The material facts which we briefly narrate are virtually undisputed. In April, 1982, the 79 year-old plaintiff was admitted to the Maury County Hospital suffering from a prostate condition. The hospital was advised that he had a balance problem or vertigo and would need help when he got out of bed. After undergoing prostate surgery on April 29, 1982, plaintiff was catheterized until May 2, 1982, when the catheter was removed by his physician at about 11 a.m. Defendant’s employee, Nurse Marie Gilliam, was in charge of the area of the hospital in which plaintiff was located and was present when the catheter was removed. Plaintiff advised her of his vertigo condition and the necessity for assistance if he got out of bed. Nurse Gilliam specifically instructed plaintiff at that time to call for help when getting out of bed. Previously that morning a male orderly had similarly admonished plaintiff. Plaintiff was not furnished with a urinal and shortly after the removal of the catheter had the urge to urinate. Plaintiff utilized the call system seeking assistance to go to the bathroom and a nurse came to the door and advised him that an orderly would be sent to assist him. After a time when the orderly did not appear, plaintiff again called the nurses station and a nurse again appeared at the door and advised plaintiff that an orderly would be sent. This sequence of events was repeated about three or four times. Plaintiff testified that he called his son and advised him of his distress. Nurse Gilliam disputed the nature [316]*316of this call and testified that she in fact made the call for plaintiff to ask plaintiff’s son to bring plaintiffs walker to the hospital for his use. Plaintiffs daughter-in-law testified that after plaintiff called their home on this occasion she called the hospital, but the switchboard operator refused to connect her to the nurses station since it was against hospital policy. The operator was then told of plaintiffs distress and the daughter-in-law was put on hold and eventually the telephone connection was cut off. In the meantime, after receiving no assistance despite his calls, plaintiff was in such distress that he felt he was about to wet the bed, so he got out of bed to go to the bathroom and on his return to bed he lost his balance, fell and broke his hip.

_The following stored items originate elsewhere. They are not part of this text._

/-- `|fibreInnerAd| ≤ Cf·CΩ·Cw·π(univ)`. [folklore] -/
theorem abs_fibreInnerAd_le {w : GaugeConfig 3 L SU2 → ℝ} {Cw : ℝ} (hCw : ∀ U, |w U| ≤ Cw) {Ω : GaugeConfig 3 1 SU2 → LinkSpace L → ℝ} {CΩ : ℝ} (hCΩ : ∀ u x, |Ω u x| ≤ CΩ)
    {f : GaugeConfig 3 L SU2 → ℝ} {Cf : ℝ} (hCf : ∀ U, |f U| ≤ Cf) (u : GaugeConfig 3 1 SU2) :
    |fibreInnerAd L w Ω f u| ≤ Cf * CΩ * Cw * (orthoTransverse L).real Set.univ := by
  haveI := isFiniteMeasure_orthoTransverse L
  have hCf0 : 0 ≤ Cf := (abs_nonneg _).trans (hCf 1)
  have hCΩ0 : 0 ≤ CΩ := (abs_nonneg _).trans (hCΩ 1 0)
  unfold fibreInnerAd
  calc |∫ v, f (orthoTube L u v) * Ω u (linkEmbed L v) * w (orthoTube L u v) ∂orthoTransverse L|
      ≤ ∫ v, |f (orthoTube L u v) * Ω u (linkEmbed L v) * w (orthoTube L u v)| ∂orthoTransverse L := abs_integral_le_integral_abs
    _ ≤ ∫ _v, Cf * CΩ * Cw ∂orthoTransverse L := by
        refine integral_mono_of_nonneg (ae_of_all _ fun v => abs_nonneg _) (integrable_const _) (ae_of_all _ fun v => ?_)
        show |f (orthoTube L u v) * Ω u (linkEmbed L v) * w (orthoTube L u v)| ≤ Cf * CΩ * Cw
        rw [abs_mul, abs_mul]
        exact mul_le_mul (mul_le_mul (hCf _) (hCΩ _ _) (abs_nonneg _) hCf0) (hCw _) (abs_nonneg _) (by positivity)
    _ = Cf * CΩ * Cw * (orthoTransverse L).real Set.univ := by rw [integral_const, smul_eq_mul, mul_comm]

/-- `boCoeffAd` is measurable. [folklore] -/
theorem measurable_boCoeffAd {w : GaugeConfig 3 L SU2 → ℝ} (hw : Measurable w) {Ω : GaugeConfig 3 1 SU2 → LinkSpace L → ℝ} (hΩ : Measurable (Function.uncurry Ω)) {𝒰 : Set (GaugeConfig 3 1 SU2)} (h𝒰 : MeasurableSet 𝒰)
    {f : GaugeConfig 3 L SU2 → ℝ} (hf : Measurable f) : Measurable (boCoeffAd L w Ω 𝒰 f) :=
  ((measurable_fibreInnerAd hw hΩ hf).div (measurable_fibreMassAd hw hΩ)).indicator h𝒰

/-- `|boCoeffAd| ≤ Cf·CΩ·Cw·π(univ)/Z₀` when `fibreMassAd ≥ Z₀ > 0` on `𝒰`. [folklore] -/
theorem abs_boCoeffAd_le {w : GaugeConfig 3 L SU2 → ℝ} {Cw : ℝ} (hCw : ∀ U, |w U| ≤ Cw) {Ω : GaugeConfig 3 1 SU2 → LinkSpace L → ℝ} {CΩ : ℝ} (hCΩ : ∀ u x, |Ω u x| ≤ CΩ) {𝒰 : Set (GaugeConfig 3 1 SU2)}
    {Z₀ : ℝ} (hZ₀ : 0 < Z₀) (hZ : ∀ u ∈ 𝒰, Z₀ ≤ fibreMassAd L w Ω u) {f : GaugeConfig 3 L SU2 → ℝ} {Cf : ℝ} (hCf : ∀ U, |f U| ≤ Cf) (u : GaugeConfig 3 1 SU2) :
    |boCoeffAd L w Ω 𝒰 f u| ≤ Cf * CΩ * Cw * (orthoTransverse L).real Set.univ / Z₀ := by
  have hnum := abs_fibreInnerAd_le hCw hCΩ hCf u
  have hnum0 : 0 ≤ Cf * CΩ * Cw * (orthoTransverse L).real Set.univ := (abs_nonneg _).trans hnum
  unfold boCoeffAd
  by_cases hu : u ∈ 𝒰
  · rw [Set.indicator_of_mem hu, abs_div, abs_of_pos (hZ₀.trans_le (hZ u hu))]
    exact div_le_div₀ hnum0 hnum hZ₀ (hZ u hu)
  · rw [Set.indicator_of_notMem hu, abs_zero]; positivity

Plaintiffs physicians did not leave any orders with the hospital personnel restricting plaintiff from getting out of bed nor did the physicians order any type of restraint to prevent plaintiff from getting out of bed without assistance. Nurse Gilliam also testified that shortly after plaintiff fell, she asked him about the incident and he told her that after he went to the bathroom he decided to sit in the chair and, while so doing, bent over to put on a shoe and fell. However, the hospital record contains no such history, but to the contrary the event is recorded in the nurse’s notes as:

Pt. attempted to go to BR s [without] asst., fell, result broken hip.

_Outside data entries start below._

import Literature.NumberTheory.DiophantineGeometry.AbcHitCountUpperBoundProofs

/-!
# Crux `TwistAmplification.SharpModerateLaw` (stmt-ABC-1975), line `deep-moduli-cusp-dispersion`:
Rankin-type radical class counts

Two registered helper sub-goals of the dispersion stubs of the line (every class decomposition of
the two dispersion stubs sums a per-modulus bound over the admissible moduli
`{e powerful : rad e ≤ Q}`; these are the class count and the admissible-`Δ` multiplicity):

* `boundedRadicalCount_holds` — `#{e ≤ T : rad e ≤ Q} ≤ C_δ Q^{1+δ} T^δ`;
* `powerfulInvRadicalSum_holds` — `Σ_{e ≤ T, e powerful} 1/rad e ≤ C_δ T^δ`
  (the powerful condition is not even needed: `Σ_{e ≤ T} 1/rad e ≤ C_δ T^δ`).

Here `rad e = ∏_{p ∣ e} p = UniqueFactorizationMonoid.radical e`
(`Nat.radical_eq_prod_primeFactors`).  Both are Rankin's method [folklore], in the form already in
the library: the radical fibres `{u ≤ X : rad u = r}` have `≤ K_η X^η r^η` elements
(`Literature.NumberTheory.DiophantineGeometry.AbcHits.card_radFibre_le`, from Rankin's bound
`#{k ≤ X : p ∣ k ⇒ p ∈ P} ≤ X^η ∏_{p ∈ P} (1 − p^{−η})⁻¹` and `∏_{p ∣ r} (1 − p^{−η})⁻¹ ≤ K_η r^η`).
Fibring over the radical `r`:

* `#{e ≤ T : rad e ≤ Q} = Σ_{r ≤ Q} #{e ≤ T : rad e = r} ≤ Σ_{r ≤ Q} K T^δ Q^δ ≤ K Q^{1+δ} T^δ`;
* `Σ_{e ≤ T} 1/rad e = Σ_{r ≤ T} (1/r) #{e ≤ T : rad e = r} ≤ K T^{2η} Σ_{r ≤ T} 1/r
  ≤ K T^{2η} (1 + log T) ≤ K (1 + 1/η) T^{3η}` (`harmonic_le_one_add_log`, `log T ≤ T^η/η`),
  with `η = δ/3`.
-/

noncomputable section

namespace Summit.ABC.ABC.Theorems.SharpModerateLaw.CuspDispersion

open UniqueFactorizationMonoid Finset

/-- **Integers with bounded radical are few** (Rankin's method [folklore]): for `δ > 0` there is
`C` with `#{e ≤ T : rad e ≤ Q} ≤ C · Q ^ (1 + δ) · T ^ δ` for all real `T, Q ≥ 1`, where
`rad e = ∏_{p ∣ e} p`.  Proof: fibre over `r = rad e ∈ [1, Q]`; each fibre `{e ≤ T : rad e = r}` has
`≤ K_δ T^δ r^δ ≤ K_δ T^δ Q^δ` elements (`AbcHits.card_radFibre_le`), and there are `≤ Q` fibres. -/
theorem boundedRadicalCount_holds : ∀ δ : ℝ, 0 < δ → ∃ C : ℝ, ∀ T Q : ℝ, 1 ≤ T → 1 ≤ Q → ((((Finset.Icc 1 ⌊T⌋₊).filter (fun e : ℕ => ((∏ p ∈ e.primeFactors, p : ℕ) : ℝ) ≤ Q)).card : ℕ) : ℝ) ≤ C * Q ^ (1 + δ) * T ^ δ := by
  intro δ hδ
  obtain ⟨K, hK, hKb⟩ :=
    Literature.NumberTheory.DiophantineGeometry.AbcHits.card_radFibre_le hδ
  refine ⟨K, fun T Q hT hQ => ?_⟩
  have hT0 : (0 : ℝ) ≤ T := by linarith
  have hQ0 : (0 : ℝ) ≤ Q := by linarith
  have hQpos : (0 : ℝ) < Q := by linarith
  have hXT : ((⌊T⌋₊ : ℕ) : ℝ) ≤ T := Nat.floor_le hT0
  have hRQ : ((⌊Q⌋₊ : ℕ) : ℝ) ≤ Q := Nat.floor_le hQ0
  -- the radical maps the set into `[1, ⌊Q⌋₊]`
  have hmaps : Set.MapsTo (fun e : ℕ => radical e)
      (((Finset.Icc 1 ⌊T⌋₊).filter
        (fun e : ℕ => ((∏ p ∈ e.primeFactors, p : ℕ) : ℝ) ≤ Q) : Finset ℕ) : Set ℕ)
      ((Finset.Icc 1 ⌊Q⌋₊ : Finset ℕ) : Set ℕ) := by
    intro e he
    rw [mem_coe, mem_filter] at he
    rw [mem_coe, mem_Icc]
    refine ⟨Nat.radical_pos e, ?_⟩
    rw [Nat.le_floor_iff hQ0]
    show ((radical e : ℕ) : ℝ) ≤ Q
    rw [Nat.radical_eq_prod_primeFactors]
    exact he.2
  rw [card_eq_sum_card_fiberwise hmaps, Nat.cast_sum]
  -- each fibre is small
  have hfib : ∀ r ∈ Finset.Icc 1 ⌊Q⌋₊,
      ((((Finset.Icc 1 ⌊T⌋₊).filter
          (fun e : ℕ => ((∏ p ∈ e.primeFactors, p : ℕ) : ℝ) ≤ Q)).filter
          (fun e : ℕ => radical e = r)).card : ℝ) ≤
        K * T ^ δ * Q ^ δ := by
    intro r hr
    obtain ⟨hr1, hrR⟩ := mem_Icc.mp hr
    have hrQ : (r : ℝ) ≤ Q := le_trans (by exact_mod_cast hrR) hRQ
    calc ((((Finset.Icc 1 ⌊T⌋₊).filter
            (fun e : ℕ => ((∏ p ∈ e.primeFactors, p : ℕ) : ℝ) ≤ Q)).filter
            (fun e : ℕ => radical e = r)).card : ℝ)
        ≤ #{u ∈ Icc 1 ⌊T⌋₊ | radical u = r} := by
          exact_mod_cast card_le_card (fun u hu => by
            simp only [mem_filter] at hu ⊢
            exact ⟨hu.1.1, hu.2⟩)
      _ ≤ K * ((⌊T⌋₊ : ℕ) : ℝ) ^ δ * (r : ℝ) ^ δ := hKb _ r hr1
      _ ≤ K * T ^ δ * Q ^ δ := by gcongr
  calc ∑ r ∈ Finset.Icc 1 ⌊Q⌋₊, ((((Finset.Icc 1 ⌊T⌋₊).filter
          (fun e : ℕ => ((∏ p ∈ e.primeFactors, p : ℕ) : ℝ) ≤ Q)).filter
          (fun e : ℕ => radical e = r)).card : ℝ)
      ≤ ∑ r ∈ Finset.Icc 1 ⌊Q⌋₊, K * T ^ δ * Q ^ δ := sum_le_sum hfib
    _ = ((⌊Q⌋₊ : ℕ) : ℝ) * (K * T ^ δ * Q ^ δ) := by
        rw [sum_const, Nat.card_Icc, add_tsub_cancel_right, nsmul_eq_mul]
    _ ≤ Q * (K * T ^ δ * Q ^ δ) := by gcongr
    _ = K * Q ^ (1 + δ) * T ^ δ := by
        rw [Real.rpow_add hQpos, Real.rpow_one]; ring

/-- **The reciprocal radical has small average** (Rankin's method [folklore]): for `δ > 0` there
is `C` with `Σ_{e ≤ T, e powerful} 1/rad e ≤ C · T ^ δ` for all real `T ≥ 1`, where
`rad e = ∏_{p ∣ e} p` and `e` powerful means `p ∣ e ⇒ p² ∣ e` (the restriction to powerful `e` is
not used).  Proof: fibre over `r = rad e ∈ [1, T]`; on the fibre the summand is `1/r` and the fibre
has `≤ K T^{δ/3} r^{δ/3} ≤ K T^{2δ/3}` elements (`AbcHits.card_radFibre_le`), while
`Σ_{r ≤ T} 1/r ≤ 1 + log T ≤ (1 + 3/δ) T^{δ/3}`. -/
theorem powerfulInvRadicalSum_holds : ∀ δ : ℝ, 0 < δ → ∃ C : ℝ, ∀ T : ℝ, 1 ≤ T → (∑ e ∈ (Finset.Icc 1 ⌊T⌋₊).filter (fun e : ℕ => ∀ p ∈ e.primeFactors, p ^ 2 ∣ e), (1 : ℝ) / ((∏ p ∈ e.primeFactors, p : ℕ) : ℝ)) ≤ C * T ^ δ := by
  intro δ hδ
  have hη : 0 < δ / 3 := by positivity
  obtain ⟨K, hK, hKb⟩ :=
    Literature.NumberTheory.DiophantineGeometry.AbcHits.card_radFibre_le hη
  refine ⟨K * (1 + 3 / δ), fun T hT => ?_⟩
  have hT0 : (0 : ℝ) ≤ T := by linarith
  have hXT : ((⌊T⌋₊ : ℕ) : ℝ) ≤ T := Nat.floor_le hT0
  have hX1 : 1 ≤ ⌊T⌋₊ := Nat.le_floor (by simpa using hT)
  have hX1' : (1 : ℝ) ≤ ((⌊T⌋₊ : ℕ) : ℝ) := by exact_mod_cast hX1
  have hXpos : (0 : ℝ) < ((⌊T⌋₊ : ℕ) : ℝ) := by linarith
  -- the radical maps the range into `[1, ⌊T⌋₊]`
  have hmaps : ∀ e ∈ (Finset.Icc 1 ⌊T⌋₊).filter (fun e : ℕ => ∀ p ∈ e.primeFactors, p ^ 2 ∣ e),
      radical e ∈ Finset.Icc 1 ⌊T⌋₊ := by
    intro e he
    rw [mem_filter, mem_Icc] at he
    rw [mem_Icc]
    exact ⟨Nat.radical_pos e, (Nat.radical_le_self_iff.mpr (by omega)).trans he.1.2⟩
  rw [← sum_fiberwise_of_maps_to hmaps
    (fun e : ℕ => (1 : ℝ) / ((∏ p ∈ e.primeFactors, p : ℕ) : ℝ))]
  -- on the fibre of `r` the summand is `1/r` and the fibre is small
  have hfib : ∀ r ∈ Finset.Icc 1 ⌊T⌋₊,
      (∑ e ∈ ((Finset.Icc 1 ⌊T⌋₊).filter
          (fun e : ℕ => ∀ p ∈ e.primeFactors, p ^ 2 ∣ e)).filter (fun e : ℕ => radical e = r),
        (1 : ℝ) / ((∏ p ∈ e.primeFactors, p : ℕ) : ℝ)) ≤
        (r : ℝ)⁻¹ * (K * ((⌊T⌋₊ : ℕ) : ℝ) ^ (δ / 3) * ((⌊T⌋₊ : ℕ) : ℝ) ^ (δ / 3)) := by
    intro r hr
    obtain ⟨hr1, hrX⟩ := mem_Icc.mp hr
    rw [sum_congr rfl (g := fun _ : ℕ => (r : ℝ)⁻¹) (fun e he => by
      rw [mem_filter] at he
      rw [← Nat.radical_eq_prod_primeFactors, he.2, one_div])]
    rw [sum_const, nsmul_eq_mul, mul_comm]
    gcongr
    calc ((((Finset.Icc 1 ⌊T⌋₊).filter
            (fun e : ℕ => ∀ p ∈ e.primeFactors, p ^ 2 ∣ e)).filter
            (fun e : ℕ => radical e = r)).card : ℝ)
        ≤ #{u ∈ Icc 1 ⌊T⌋₊ | radical u = r} := by
          exact_mod_cast card_le_card (fun u hu => by
            simp only [mem_filter] at hu ⊢
            exact ⟨hu.1.1, hu.2⟩)
      _ ≤ K * ((⌊T⌋₊ : ℕ) : ℝ) ^ (δ / 3) * (r : ℝ) ^ (δ / 3) := hKb _ r hr1
      _ ≤ K * ((⌊T⌋₊ : ℕ) : ℝ) ^ (δ / 3) * ((⌊T⌋₊ : ℕ) : ℝ) ^ (δ / 3) := by
          have hrX' : (r : ℝ) ≤ ((⌊T⌋₊ : ℕ) : ℝ) := by exact_mod_cast hrX
          gcongr
  -- the harmonic sum and the logarithm
  have hharm : ∑ s ∈ Finset.Icc 1 ⌊T⌋₊, (s : ℝ)⁻¹ ≤ 1 + Real.log ((⌊T⌋₊ : ℕ) : ℝ) := by
    calc ∑ s ∈ Finset.Icc 1 ⌊T⌋₊, (s : ℝ)⁻¹ = (harmonic ⌊T⌋₊ : ℝ) := by
          rw [harmonic_eq_sum_Icc]; push_cast; rfl
      _ ≤ 1 + Real.log ((⌊T⌋₊ : ℕ) : ℝ) := harmonic_le_one_add_log _
  have hlog : 1 + Real.log ((⌊T⌋₊ : ℕ) : ℝ) ≤ (1 + 3 / δ) * ((⌊T⌋₊ : ℕ) : ℝ) ^ (δ / 3) := by
    have h1 : (1 : ℝ) ≤ ((⌊T⌋₊ : ℕ) : ℝ) ^ (δ / 3) := Real.one_le_rpow hX1' hη.le
    have h2 : Real.log ((⌊T⌋₊ : ℕ) : ℝ) ≤ ((⌊T⌋₊ : ℕ) : ℝ) ^ (δ / 3) / (δ / 3) :=
      Real.log_le_rpow_div hXpos.le hη
    have h3 : ((⌊T⌋₊ : ℕ) : ℝ) ^ (δ / 3) / (δ / 3) = 3 / δ * ((⌊T⌋₊ : ℕ) : ℝ) ^ (δ / 3) := by
      field_simp
    rw [h3] at h2
    nlinarith
  have hpow : ((⌊T⌋₊ : ℕ) : ℝ) ^ (δ / 3) * ((⌊T⌋₊ : ℕ) : ℝ) ^ (δ / 3) *
      ((⌊T⌋₊ : ℕ) : ℝ) ^ (δ / 3) = ((⌊T⌋₊ : ℕ) : ℝ) ^ δ := by
    rw [← Real.rpow_add hXpos, ← Real.rpow_add hXpos]
    congr 1
    ring
  calc ∑ r ∈ Finset.Icc 1 ⌊T⌋₊, (∑ e ∈ ((Finset.Icc 1 ⌊T⌋₊).filter
          (fun e : ℕ => ∀ p ∈ e.primeFactors, p ^ 2 ∣ e)).filter (fun e : ℕ => radical e = r),
          (1 : ℝ) / ((∏ p ∈ e.primeFactors, p : ℕ) : ℝ))
      ≤ ∑ r ∈ Finset.Icc 1 ⌊T⌋₊,
          (r : ℝ)⁻¹ * (K * ((⌊T⌋₊ : ℕ) : ℝ) ^ (δ / 3) * ((⌊T⌋₊ : ℕ) : ℝ) ^ (δ / 3)) :=
        sum_le_sum hfib
    _ = (∑ r ∈ Finset.Icc 1 ⌊T⌋₊, (r : ℝ)⁻¹) *
          (K * ((⌊T⌋₊ : ℕ) : ℝ) ^ (δ / 3) * ((⌊T⌋₊ : ℕ) : ℝ) ^ (δ / 3)) := by
        rw [sum_mul]
    _ ≤ (1 + Real.log ((⌊T⌋₊ : ℕ) : ℝ)) *
          (K * ((⌊T⌋₊ : ℕ) : ℝ) ^ (δ / 3) * ((⌊T⌋₊ : ℕ) : ℝ) ^ (δ / 3)) := by
        gcongr
    _ ≤ ((1 + 3 / δ) * ((⌊T⌋₊ : ℕ) : ℝ) ^ (δ / 3)) *
          (K * ((⌊T⌋₊ : ℕ) : ℝ) ^ (δ / 3) * ((⌊T⌋₊ : ℕ) : ℝ) ^ (δ / 3)) := by
        gcongr
    _ = K * (1 + 3 / δ) * (((⌊T⌋₊ : ℕ) : ℝ) ^ (δ / 3) * ((⌊T⌋₊ : ℕ) : ℝ) ^ (δ / 3) *
          ((⌊T⌋₊ : ℕ) : ℝ) ^ (δ / 3)) := by ring
    _ = K * (1 + 3 / δ) * ((⌊T⌋₊ : ℕ) : ℝ) ^ δ := by rw [hpow]
    _ ≤ K * (1 + 3 / δ) * T ^ δ := by
        have : 0 ≤ K * (1 + 3 / δ) := by positivity
        gcongr

end Summit.ABC.ABC.Theorems.SharpModerateLaw.CuspDispersion

end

The trial court found that the defendant hospital was well aware of plaintiff’s vertigo or dizzy condition and that plaintiff was admonished by hospital personnel not to try to get out of bed without assistance. Despite the warning, plaintiff attempted to go to the bathroom alone and fell while so doing. The trial court held, however, that in order to hold the hospital liable the proof must show that the hospital violated an order of the physician and must also show through expert testimony that the hospital violated the standard of care for hospitals in that area. The court then found no negligence on the part of the hospital, apparently concluding that the failure to prove a violation of a physician’s order and to establish a deviation from the standard of care by expert testimony precluded a finding of negligence.

Plaintiff concedes, and we agree, that the trial court’s findings of fact are correct but plaintiff contends that the court's ruling was predicated upon erroneous conclusions of law.

The first issue presented for review is: Did the trial court err in holding that in order to be liable it must be shown that the hospital staff violated orders left by the doctor who was treating the plaintiff?
The final judgment provides in part: ******
4. In order to be liable, it must be shown that the hospital staff, violated orders left by the doctor, who was treating the plaintiff. There is no proof in this record that the doctor left any orders at all concerning the plaintiff getting out of bed.

Plaintiff asserts that this part of the judgment incorrectly states the law and that the judgment premised thereon is incorrect.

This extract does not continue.